So this time around we’re working with strings.

The first part asks to build a simple checksum type algorithm to ensure the box ids are correct. I ended up solving it with basically just LINQ in C#.

var counts = ids.Select(s => s.GroupBy(c => c).Select(g => g.Count()))
    .Select(cs =>
    {
        var csl = cs.ToList();
        return new[] {csl.Contains(2), csl.Contains(3)};
    })
    .ToList();
return (counts.Count(c => c[0]) * counts.Count(c => c[1])).ToString();

The first Select returns the number of each character for each id. The second Select returns whether those counts contain 2 and 3, meaning the id contains a character twice or contains a character thrice. The last part just multiplies the number of ids containing a multiple of 2 by the number of ids containing a multiple of 3.

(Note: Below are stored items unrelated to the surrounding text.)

/-- Auxiliary step `nu_real_R3` of the proof of `stub_layeredGluing` (S5a); see the final part's module docstring. -/
theorem nu_real_R3 (a h n0 n1 n2 : ℝ) (ha : a ≠ 0) (hh : h ^ 2 = 2 / 3 * a ^ 2) (hN : n0 ^ 2 + n1 ^ 2 + n2 ^ 2 = 1)
    (o1 : -(a / 2) * n0 + a * √3 / 6 * n1 + h * n2 = 0) (o2 : -(a * √3 / 3) * n1 + h * n2 = 0) :
    n2 ^ 2 = 1 / 9 :=
  nu_real_R2 a h (-n0) n1 n2 ha hh (by linarith [hN, show (-n0)^2 = n0^2 by ring]) (by linarith) o2

/-- **The tilt is that of a cube diagonal**: two distinct upper-triangle sites of a cubic-ideal
template orthogonal to a unit vector `ν` force `ν₂² = 1/9`. -/
theorem nu_sq_of_two_up (hbox : InBox a z) (hs : IsHaggSeq s) (hc : CubicAt a s z) {ν : EuclideanSpace ℝ (Fin 3)} (hν : ‖ν‖ = 1)
    {t₁ t₂ : ℤ × ℤ × ℤ} (h1 : t₁ ∈ upLabels (s 0)) (h2 : t₂ ∈ upLabels (s 0)) (hne : t₁ ≠ t₂)
    (o1 : ⟪layeredPos a s z t₁, ν⟫_ℝ = 0) (o2 : ⟪layeredPos a s z t₂, ν⟫_ℝ = 0) : ν 2 ^ 2 = 1 / 9 := by
  have ha := hbox.a_pos
  have h3 : (√3 : ℝ) ^ 2 = 3 := Real.sq_sqrt (by norm_num)
  have h3' : (0 : ℝ) < √3 := by positivity
  have hN : ν 0 ^ 2 + ν 1 ^ 2 + ν 2 ^ 2 = 1 := by have := norm_sq_fin3 ν; rw [hν] at this; linarith
  have hh2 : z 1 ^ 2 = 2 / 3 * a ^ 2 := by rw [hc.2.1, mul_pow, sqrt_two_thirds_sq]
  have hσ := hs 0
  simp only [upLabels, Finset.mem_insert, Finset.mem_singleton] at h1 h2
  have hN' : (-ν 0) ^ 2 + (-ν 1) ^ 2 + ν 2 ^ 2 = 1 := by rw [neg_sq, neg_sq]; exact hN
  set h := z 1 with hh
  rcases h1 with rfl | rfl | rfl <;> rcases h2 with rfl | rfl | rfl
  all_goals first
    | exact absurd rfl hne
    | (simp only [real_inner_fin3, layeredPos_apply_zero, layeredPos_apply_one, layeredPos_apply_two,
          haggLabel_one, ← hh] at o1 o2
       rcases hσ with hσ | hσ <;> simp only [hσ, Int.cast_one, Int.cast_neg, Int.cast_zero] at o1 o2
       · first
         | exact nu_real_R1 a h (ν 0) (ν 1) (ν 2) ha.ne' hh2 hN (by linear_combination o1) (by linear_combination o2)
         | exact nu_real_R1 a h (ν 0) (ν 1) (ν 2) ha.ne' hh2 hN (by linear_combination o2) (by linear_combination o1)
         | exact nu_real_R2 a h (ν 0) (ν 1) (ν 2) ha.ne' hh2 hN (by linear_combination o1) (by linear_combination o2)
         | exact nu_real_R2 a h (ν 0) (ν 1) (ν 2) ha.ne' hh2 hN (by linear_combination o2) (by linear_combination o1)
         | exact nu_real_R3 a h (ν 0) (ν 1) (ν 2) ha.ne' hh2 hN (by linear_combination o1) (by linear_combination o2)
         | exact nu_real_R3 a h (ν 0) (ν 1) (ν 2) ha.ne' hh2 hN (by linear_combination o2) (by linear_combination o1)
       · first
         | exact nu_real_R1 a h (-ν 0) (-ν 1) (ν 2) ha.ne' hh2 hN' (by linear_combination o1) (by linear_combination o2)
         | exact nu_real_R1 a h (-ν 0) (-ν 1) (ν 2) ha.ne' hh2 hN' (by linear_combination o2) (by linear_combination o1)
         | exact nu_real_R2 a h (-ν 0) (-ν 1) (ν 2) ha.ne' hh2 hN' (by linear_combination o1) (by linear_combination o2)
         | exact nu_real_R2 a h (-ν 0) (-ν 1) (ν 2) ha.ne' hh2 hN' (by linear_combination o2) (by linear_combination o1)
         | exact nu_real_R3 a h (-ν 0) (-ν 1) (ν 2) ha.ne' hh2 hN' (by linear_combination o1) (by linear_combination o2)
         | exact nu_real_R3 a h (-ν 0) (-ν 1) (ν 2) ha.ne' hh2 hN' (by linear_combination o2) (by linear_combination o1))
/-
Copyright (c) 2026 the pub-hodgecm-mathlib formalisation cell (harness21).  Prover seat hodgecm-mathlib-K2E1-p13 (g0), Track B ∕ K2-LIT, h413 =
`stmt-HodgeConjecture-24833`, line `K2_E1_TraceFormulaBeta`, campaign «EIS-R7-BL-SPH-3» ∕ R8-LADDER-3, «MS-3» (σ1)₃+(σ2)₃ PAIRING SUPPLIER §2 AT `N = 3` = the CONTINUED HALF,
HYPOTHESIS-FIRST (dealer K2E1-plan (g6) DEAL (52) 2026-09-04T10:14:55Z; census 10:16Z): for an ABSTRACT continued family `Ec` agreeing with `E(φ₀H^z)` on Godement's tube `{Re z > 2}` and
holomorphic (pointwise, dominated) on an open `D`, the `L²`-pairing `⟪Λ^TẼ(z′), Λ^TẼ(z)⟫` carries the four binders `hΦ₁ hΦ₂ hrel hQ` of ★ p859140 on `D`; §3 calls ★ p859140 at `D = D±`.
The `N = 3` twin of ★ p859280 `K2E1MaassSelbergPairingContinuedCMTwo` (K2E4-p11 (g5)), with §1 typed ABSTRACTLY (any family `f : ℂ → X → ℂ` on a measurable space).
-/
import Summits.HodgeConjecture.HodgeConjecture.Theorems.K2E1MaassSelbergPairingCMThree     -- ★ p859287 (this seat): tube half at `N = 3`, `exists_bound_sub_borelConstantTerm_sphericalEisenstein_cm_three_free`; brings ★ p859225 §A, ★ (R6k)₃, ★ `K2E1HeisenbergHaarU3`
import Summits.HodgeConjecture.HodgeConjecture.Theorems.K2E1MaassSelbergContinuedCMThree   -- ★ p859140 (K2E4-p11 (g5)): `poleControl_continued_cm_three_of_pairing[_lower]` — the consumer, both quadrants
import HarnessLib

/-!
# h413 ∕ Track B «K2-LIT», «MS-3» (σ1)₃+(σ2)₃ §2 — `K2E1MaassSelbergPairingContinuedCMThree`: the pairing of the CONTINUED truncated Eisenstein family of `U(2,1)∕CM`, hypothesis-first,
# and the call of the continued Maass–Selberg pole control ★ p859140 — [MW] IV.3.12 (a) at `N = 3` MODULO the closer₃'s letters (pointwise holomorphy + a local `L²` majorant of `Λ^TẼ`)

Cell `pub/hodgecm-mathlib`, crux H413 = `stmt-HodgeConjecture-24833`, route `HCCMUnconditional`; dealer K2E1-plan (g6) DEAL (52) 10:14:55Z «the CONTINUED HALF N = 3 … §3₃ `exists_fourTerm_tube_cm_three`
on ★ p859287 + ★ (R6k)₃, HEAD `poleControl_continued_cm_three_of_letters[_lower]` = the CALL of ★ p859140 :173 with `hΦ₁ hΦ₂ hrel hQ` discharged modulo (hEc)(i′)(m′)(ii′) + `hc`∕`hceq`».
THEOREMS ONLY (no `def`, no `instance`, no `notation`, no `sorry`; default heartbeats); the named inputs are the LETTERS (hEc)(i′)(m′)(ii′) below (payers: the closer₃ ∕ K2E1-p08's (38) B–L
by-products at `N = 3` + the «(ii′) PAYER»₃ twin of (50)) and, in §3, the continued scalar `c̃₃` — (hc) holomorphy on `D±`, (hceq) `c̃₃ = ∫_{N(𝔸)} H(ι(w₀)·v)^z dν` on the tube `{Re > 2}` (payer of
record: K2E4-p14's (23) W5₃-B head `sphericalConstantTerm_continuation_cm_three` on ★ p858416 `exists_differentiableOn_sub_two_mul_scalar_cm`; its `(ν𝓕)⁻¹` normalisation is `1` here since
`ν 𝓕 = 1`); lane `--kind proof --supports stmt-HodgeConjecture-24833 --as helper` (count-neutral).
THE LETTERS.  `Ec : ℂ → G(𝔸) → ℂ` an abstract family with **(hEc)** `Ec z = E(φ₀H^z)` for `Re z > 2`; `D ⊆ ℂ` open; **(i′)** `∀ g, z ↦ Λ^T Ẽ(z)(g) := truncation ν 𝓕 T (Ec z) g` holomorphic on
`D`; **(m′)** `quotFun Λ^TẼ(z)` a.e.-strongly measurable on `X` (`z ∈ D`); **(ii′)** locally on `D` a weighted majorant `‖quotFun Λ^TẼ(z)(x)‖ ≤ C·W(x)`, `W ∈ L²(X, μ)` — EXACTLY the currency of ★
`differentiableOn_of_weighted_bound`.  THEN (§1, ABSTRACT: any family `f : ℂ → X → ℂ` on a measurable space with (i′)(m′)(ii′)) `z ↦ [f z] ∈ L²(X,μ)` is HOLOMORPHIC on `D`, (§2) the pairing
`Φ z z′ := ⟪F z′, F z⟫` of `F z = [Λ^TẼ(z)]` has `hΦ₁` on `D`, `hΦ₂` on `conj⁻¹D`, `hQ`, and on the tube inside `D` it is the left side of ★ (R6k)₃ (by (hEc)), (§3) at `D = D⁺ = {Re > 1, Im > 0}`
(`conj⁻¹D⁺ = D⁻`) ★ (R6k)₃ `maassSelberg_flatSectionU_cm_three_final_const` (its survivor `hdec′` PAID by ★ p859287 `exists_bound_sub_borelConstantTerm_sphericalEisenstein_cm_three_free`, its instance
`[ν.IsInvInvariant]` by ★ `isInvInvariant_of_isHaarMeasure_adelicUnipotent_three`) and the scalar bookkeeping `κ = ↑κ_ℝ` (★ `idelicBracket_eq_ofReal`), `c̃₃ = ∫H(w₀v)^z dν` on the tube (**(hceq)**)
put `hrel` in ★ p859140's letters, whence **`poleControl_continued_cm_three_of_letters`** = ★ `poleControl_continued_cm_three_of_pairing` for `c̃₃` at every `z ∈ D⁺`, and the `D⁻` twin through ★
`poleControl_continued_cm_three_of_pairing_lower`.  [MoeglinWaldspurger1995, IV.2.3, IV.3.12 (a); Arthur1980 §4; BernsteinLapid2019 §4 Claim 5.]
* §1 `exists_toLp_differentiableOn_of_local_weighted_bound` (abstract).  * §2 HEAD **`pairing_continued_cm_three_of_letters`**.  * §3 `exists_fourTerm_tube_cm_three`,
  **`poleControl_continued_cm_three_of_letters`**, **`…_of_letters_lower`**.
HONEST LABEL.  Count-neutral helper; proves no printed statement; §2∕§3 conditional on the letters (hEc)(i′)(m′)(ii′)(hceq)(hc); HC_CM is proved only modulo the 7 printed citations (2 remaining
named inputs: hLiu418 = `stmt-HodgeConjecture-24832`, h413 = `stmt-HodgeConjecture-24833`) until rung 0 closes.

## References
* [MoeglinWaldspurger1995] C. Mœglin, J.-L. Waldspurger, *Spectral decomposition and Eisenstein series* (1995), IV.2.3, IV.3.12 (a).
* [Arthur1980TraceFormulaII] J. Arthur, *A trace formula for reductive groups II*, Compositio Math. 40 (1980), §4.
* [BernsteinLapid2019] J. Bernstein, E. Lapid, *On the meromorphic continuation of Eisenstein series*, J. AMS 37 (2024), §4 Claim 5.
* [Rudin1991] W. Rudin, *Functional Analysis* (1991), Thm. 3.31 (vector-valued holomorphy).
-/
set_option autoImplicit false
set_option linter.dupNamespace false  -- the mandated namespace repeats the summit's segment (`HodgeConjecture.HodgeConjecture`)

noncomputable section

open MeasureTheory Measure NumberField IsDedekindDomain Set Filter Topology Metric MulAction
open scoped ENNReal NNReal ComplexConjugate InnerProductSpace
open Literature.MeasureTheory.Group Literature.NumberTheory
open Literature.NumberTheory.Automorphic Literature.NumberTheory.Automorphic.UnitaryGroup AdelicGroupData
open Summit.HodgeConjecture.HodgeConjecture.Cruxes.H413.K2E1BorelEisensteinU
open Summit.HodgeConjecture.HodgeConjecture.Cruxes.H413.K2E1BLHeightPowerHolomorphicU2 (differentiableOn_of_weighted_bound)
open Summit.HodgeConjecture.HodgeConjecture.Cruxes.H413.K2E1MaassSelbergPairingCMTwo (pairing_of_differentiableOn)
open Summit.HodgeConjecture.HodgeConjecture.Cruxes.H413.K2E1MaassSelbergPairingCMThree (exists_bound_sub_borelConstantTerm_sphericalEisenstein_cm_three_free)
open Summit.HodgeConjecture.HodgeConjecture.Cruxes.H413.K2E1MaassSelbergContinuedCMThree (poleControl_continued_cm_three_of_pairing poleControl_continued_cm_three_of_pairing_lower)
open Summit.HodgeConjecture.HodgeConjecture.Cruxes.H413.K2E1MaassSelbergSphericalBracketsCMThree (maassSelberg_flatSectionU_cm_three_final_const measureReal_maximalCompact_pos idelicBracket_pos idelicBracket_eq_ofReal)
open Summit.HodgeConjecture.HodgeConjecture.Cruxes.H413.K2E1HeisenbergHaarU3 (isInvInvariant_of_isHaarMeasure_adelicUnipotent_three)

namespace Summit.HodgeConjecture.HodgeConjecture.Cruxes.H413.K2E1MaassSelbergPairingContinuedCMThree

/-! ## §1 From the letters to an `L²(X)`-holomorphic family — ABSTRACT (any measurable space `X`, any family `f : ℂ → X → ℂ`) -/

section Family

variable {X : Type*} [MeasurableSpace X]

/-- **LETTERS (i′)(m′)(ii′) ⟹ `z ↦ [f z] ∈ L²(X, μ)` IS HOLOMORPHIC ON `D` — ABSTRACT FORM.**  For any family `f : ℂ → X → ℂ` on a measurable space, any measure `μ` and any `D ⊆ ℂ`: pointwise
holomorphy (i′) `∀ x, z ↦ f z x` holomorphic on `D`, measurability (m′) of each `f z` (`z ∈ D`), and the LOCAL weighted majorant (ii′) `‖f z x‖ ≤ C·W x` on a neighbourhood `V ⊆ D` of each
point with `W ∈ L²(μ)` give `F : ℂ → L²(X,μ)`, complex differentiable on `D`, with `F z = [f z]` a.e. for `z ∈ D` (★ `differentiableOn_of_weighted_bound` on `interior V`; `MemLp.of_le_mul`).  At
`f z := quotFun (Λ^T(Ec z))` this is ★ p859280 §1 for every rank at once. [cite: BernsteinLapid2019, §4 Claim 5] [cite: Rudin1991, Thm. 3.31] -/
theorem exists_toLp_differentiableOn_of_local_weighted_bound (μ : Measure X) (f : ℂ → X → ℂ) {D : Set ℂ}
    (hmeas : ∀ z ∈ D, AEStronglyMeasurable (f z) μ) (hdiff : ∀ x : X, DifferentiableOn ℂ (fun z : ℂ => f z x) D)
    (hbd : ∀ z₀ ∈ D, ∃ V ∈ 𝓝 z₀, V ⊆ D ∧ ∃ W : X → ℝ, MemLp W 2 μ ∧ ∃ C : ℝ, 0 ≤ C ∧ ∀ z ∈ V, ∀ x, ‖f z x‖ ≤ C * W x) :
    ∃ F : ℂ → Lp ℂ 2 μ, DifferentiableOn ℂ F D ∧ ∀ z ∈ D, ((F z : Lp ℂ 2 μ) : X → ℂ) =ᵐ[μ] f z := by
  classical
  -- `L²` membership at each point of `D`
  have hmem : ∀ z ∈ D, MemLp (f z) 2 μ := by
    intro z hz
    obtain ⟨V, hV, -, W, hW, C, hC0, hCW⟩ := hbd z hz
    refine MemLp.of_le_mul (c := C) hW (hmeas z hz) (Eventually.of_forall fun x => ?_)
    exact (hCW z (mem_of_mem_nhds hV) x).trans (mul_le_mul_of_nonneg_left (Real.le_norm_self _) hC0)
  refine ⟨fun z => if h : MemLp (f z) 2 μ then h.toLp _ else 0, ?_, fun z hz => ?_⟩
  swap
  · dsimp only
    rw [dif_pos (hmem z hz)]
    exact MemLp.coeFn_toLp _
  intro z₀ hz₀
  obtain ⟨V, hV, hVD, W, hW, C, hC0, hCW⟩ := hbd z₀ hz₀
  have h0V : z₀ ∈ interior V := mem_interior_iff_mem_nhds.2 hV
  have hIV : interior V ⊆ D := interior_subset.trans hVD
  have hdiffV : DifferentiableOn ℂ (fun z => if h : MemLp (f z) 2 μ then h.toLp _ else 0) (interior V) := by
    refine differentiableOn_of_weighted_bound (μ := μ) (f := f) isOpen_interior (fun x => (hdiff x).mono hIV) (fun s hs => hmeas s (hIV hs))
      hW hC0 (fun s hs x => hCW s (interior_subset hs) x) (fun s hs => ?_)
    show (((if h : MemLp (f s) 2 μ then h.toLp _ else 0 : Lp ℂ 2 μ)) : X → ℂ) =ᵐ[μ] f s
    rw [dif_pos (hmem s (hIV hs))]
    exact MemLp.coeFn_toLp _
  exact ((hdiffV z₀ h0V).differentiableAt (isOpen_interior.mem_nhds h0V)).differentiableWithinAt

end Family

variable (L : Type) [Field L] [NumberField L] [IsCMField L]
-- the Borel structure of `U(J₃)(𝔸_{L⁺})`; `N(𝔸)` carries the induced (subtype) Borel structure
variable [MeasurableSpace (quasiSplit (↥(maximalRealSubfield L)) L (IsCMField.complexConj L) 3).Adelic]


/-! ## §2 HEAD: the pairing of the continued family — `hΦ₁`, `hΦ₂`, `hQ` on `D`, and the raw `hrel` on the sub-tube -/

section Pairing
open _root_.MeasureTheory _root_.ProbabilityTheory
open Literature.Probability.LatticeModels (ursellOf)
open Literature.MathematicalPhysics.QuantumFieldTheory
open Literature.MathematicalPhysics.QuantumFieldTheory.Balaban1983to89.B1Eq324BenfattoLemma
open Literature.MathematicalPhysics.QuantumFieldTheory.Balaban1983to89.B1Eq324BenfattoSect5Boxes
open Literature.MathematicalPhysics.QuantumFieldTheory.Balaban1983to89.B1Eq324BenfattoSect5Eq511 (term)
open Literature.MathematicalPhysics.QuantumFieldTheory.Balaban1983to89.B1Eq324BenfattoSect5Eq524 (card_shrink_le)
open Literature.MathematicalPhysics.QuantumFieldTheory.Balaban1983to89.B1Eq324BenfattoSect5LegGeometry
  (le_l1_of_mem_shrink_of_not_mem_shrink le_l1_of_mem_shrink_of_not_mem_box)
open Literature.MathematicalPhysics.QuantumFieldTheory.Balaban1983to89.B1Eq324BenfattoSect5FreeStepCross (abs_cross_le_sum_anchor)
open Literature.MathematicalPhysics.QuantumFieldTheory.Balaban1983to89.B1Eq324BenfattoSect5FreeStepCrossMasses
  (decayWeightedMass_le decayWeightedMass_le_of_far sum_classSum_eq_classSum_biUnion)

variable {d : ℕ}

section Generic

variable {s D : ℕ} {ϰ : ℝ} {a : Coef d} {Jr : Finset (B1Eq324BenfattoLemma.Site d)}

/-- **A SUM OF COLOUR CLASSES DISJOINT AT THE OCCURRING LENGTHS IS ONE CLASS.** [cite: BenfattoEtAl1978, §5 p.159] -/
theorem sum_classSum_eq_classSum_biUnion_of_Icc {P : Type*} [DecidableEq P] (Sc : Finset P)
    (cls : P → (p : ℕ) → Finset (Fin p → Jr))
    (hdisj : ∀ p ∈ Finset.Icc 1 s, ∀ c₁ ∈ Sc, ∀ c₂ ∈ Sc, c₁ ≠ c₂ → Disjoint (cls c₁ p) (cls c₂ p))
    (F : (p : ℕ) → (Fin p → Jr) → (Fin p → ℕ) → ℝ) :
    ∑ c ∈ Sc, ∑ p ∈ Finset.Icc 1 s, ∑ Δ ∈ cls c p, ∑ n ∈ admissible p D, F p Δ n =
      ∑ p ∈ Finset.Icc 1 s, ∑ Δ ∈ Sc.biUnion (fun c => cls c p), ∑ n ∈ admissible p D, F p Δ n := by
  classical
  rw [Finset.sum_comm]
  refine Finset.sum_congr rfl fun p hp => ?_
  rw [Finset.sum_biUnion (fun c₁ hc₁ c₂ hc₂ hne => hdisj p hp c₁ hc₁ c₂ hc₂ hne)]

The second part asks us to find the two matching boxes by finding the two ids that differ by only 1 character. Here I went with a simple brute force of checking all the pairs and returning the first one that matches the criteria.

foreach (var id1 in ids)
{
    foreach (var id2 in ids)
    {
        if (id1 == id2)
            continue;
            var commonLetters = string.Concat(id1.Zip(id2, (c1, c2) => c1 == c2 ? c1 : ' ').Where(c => c != ' '));
            if (commonLetters.Length == id1.Length - 1)
                return commonLetters;
    }
}

I opted again for LINQ to calculate the matching characters. If the two characters match, I return it, otherwise I replace it with a space character which I then remove. The first pair which has 1 less common letters than the number of letters in the id is the one we want. I was afraid running a O(n²) algorithm would require too much compute time, but the input was small enough that I didn’t need any optimization.